Task goal: As the answer, set down the lines below from the one containing "Wilson state on" through the one containing "coefficients = the shell", exactly and inclusively, and no others.

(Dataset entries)

======

import Summits.QuantumFields.YangMills.Theorems.BalabanLadderUVSeamRecPolymerCarrierFolding
import Summits.QuantumFields.YangMills.Theorems.BalabanLadderUVSeamRecResponseMomentsDefs
import HarnessLib

/-!
# Crux `UVSeamRec` (stmt-QuantumFields-20043), v5(α) stub `stub_responseMomentsOdd6` (RM): the POLYMER DATA of the tempered
# architecture, V — the LEVEL-ZERO large-field carrier has β-uniformly bounded doubled joint exponential moments on EVERY odd
# torus (unconditional), so at level `0` the (β) architecture needs only the quadratic-carrier inputs

Helper file (`--supports stmt-QuantumFields-20043 --as helper`) of the unit `ym-20043-tempered-d1` (gen 1); sequel of
`…PolymerCarrier.lean` (uniform bounds, glue `responseMoments_of_quadratic_and_influence`), of `…PolymerCarrierFolding.lean` (folding of the
level-`0` polymer system onto the torus, `sum_foldCoeff_zero_le_one`, `torusLift_mem_largeFieldEvent_zero_iff_cost`), of g0's
`…PolymerDataLevelZero.lean` (p534572: at level `0` the chart returns the plain plaquette) and of ceilings-p2's scale-zero supplier
p530009 `…CeilingsPolymerRarityPlaquetteScale.lean` (`PolymerRarity.torusE_prod_indicator_largePlaquetteZd_le`: the large plaquettes of the
Wilson state on every odd torus form a Peierls gas) and carriers press-button p535725 (`TemperedResponse.torusE_exp_two_mul_sum_le_of_polymerLaw`).

WHAT.  The hypothesis (EM_I) of `responseMoments_of_quadratic_and_influence` — doubled joint exponential moments
`⟨exp(2 Σ_{i∈T} I_i∘lift)⟩_{2L+1,β} ≤ e^{B_I·#T}` of the influence functionals of a cyclically separated cube family — is PROVED at level
cutoff `kmax = 0` on every odd torus `(ℤ/(2L+1))⁴`, `4R+8 ≤ L`, `β ≥ 1`, with the explicit, asymptotically free constant
`B_I = 2e²·1536·δ(β)`, `δ(β) = exp(−βNε₀/6 + (K₀ + D₁ log β)/6)` (`torusE_exp_two_mul_sum_influence_zero_le`).  The proof FOLDS D1's
level-`0` polymer system (plaquettes of `ℤ⁴` in the shells of the cubes) onto the torus: polymer index = plaquettes based in the
fundamental box `[−L, L]⁴` (representatives `valMinAbs`), events = ceilings-p2's large-plaquette events, coefficients = the shell
coefficients summed over the fibres of the folding; then (i) domination is an identity (periodicity of the lift), (ii) the Λ-budget
`Σ_i c_{iq} ≤ 1` is g0's `sum_familyCoeff_le_one` after translating each cube by a period (a fibre has at most one polymer per shell since
`4R+4 < 2L+1`), (iii) the density budget is `coeffMass_zero_le` (`W = 1536·δ`), (iv) the product law is p530009's.  Consequences:
`exists_expMoment_influence_zero` (a β-UNIFORM `B_I` once the level-`0` thresholds are bounded below by `ε₀ > 0`) and
`exists_expMoment_influence_zero_small` (`B_I = η`, ANY `η > 0`, for `β ≥ β_I(η)`: the level-`0` large-field half is asymptotically free),
**`responseMoments_of_quadratic_levelZero`** — (split) with `LF :=` the level-`0` influence + (EM_Q) for the quadratic carrier ALONE ⇒ (RM) —
`momentBounds6_of_quadratic_levelZero`, and the BY-NAME form at `SU(2)`, fundamental, window to the unit of record:
**`responseMomentsOdd6SU2_of_quadratic_levelZero : … → ResponseMomentsOdd6SU2`** (p536324's name of the registered stub body).
HONEST FRAMING: the level-`0` large-field half of the (β) architecture is bookkeeping + the tree's plaquette-scale Peierls bound; the
remaining inputs — the background-field split against `A₀ + Q + I⁽⁰⁾` for EVERY exterior and the Gaussian domination (EM_Q) of the quadratic
boundary-flux carrier — are OPEN renormalisation-group statements (whether level-`0` tempering suffices in the split is part of that open
question: block-scale coherent flux must then be carried by `Q`); nothing of E0′ is claimed; not a gap, not Clay.
References: folklore; J. Fröhlich, R. Israel, E. H. Lieb, B. Simon, Commun. Math. Phys. 62 (1978) §5 (chessboard Peierls bound, via
p530009); H.-O. Georgii, *Gibbs Measures and Phase Transitions* (2011) Thm. 4.17 (DLR part, via p532025).
-/

set_option autoImplicit false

======

Reply:
Wilson state on every odd torus form a Peierls gas) and carriers press-button p535725 (`TemperedResponse.torusE_exp_two_mul_sum_le_of_polymerLaw`).

WHAT.  The hypothesis (EM_I) of `responseMoments_of_quadratic_and_influence` — doubled joint exponential moments
`⟨exp(2 Σ_{i∈T} I_i∘lift)⟩_{2L+1,β} ≤ e^{B_I·#T}` of the influence functionals of a cyclically separated cube family — is PROVED at level
cutoff `kmax = 0` on every odd torus `(ℤ/(2L+1))⁴`, `4R+8 ≤ L`, `β ≥ 1`, with the explicit, asymptotically free constant
`B_I = 2e²·1536·δ(β)`, `δ(β) = exp(−βNε₀/6 + (K₀ + D₁ log β)/6)` (`torusE_exp_two_mul_sum_influence_zero_le`).  The proof FOLDS D1's
level-`0` polymer system (plaquettes of `ℤ⁴` in the shells of the cubes) onto the torus: polymer index = plaquettes based in the
fundamental box `[−L, L]⁴` (representatives `valMinAbs`), events = ceilings-p2's large-plaquette events, coefficients = the shell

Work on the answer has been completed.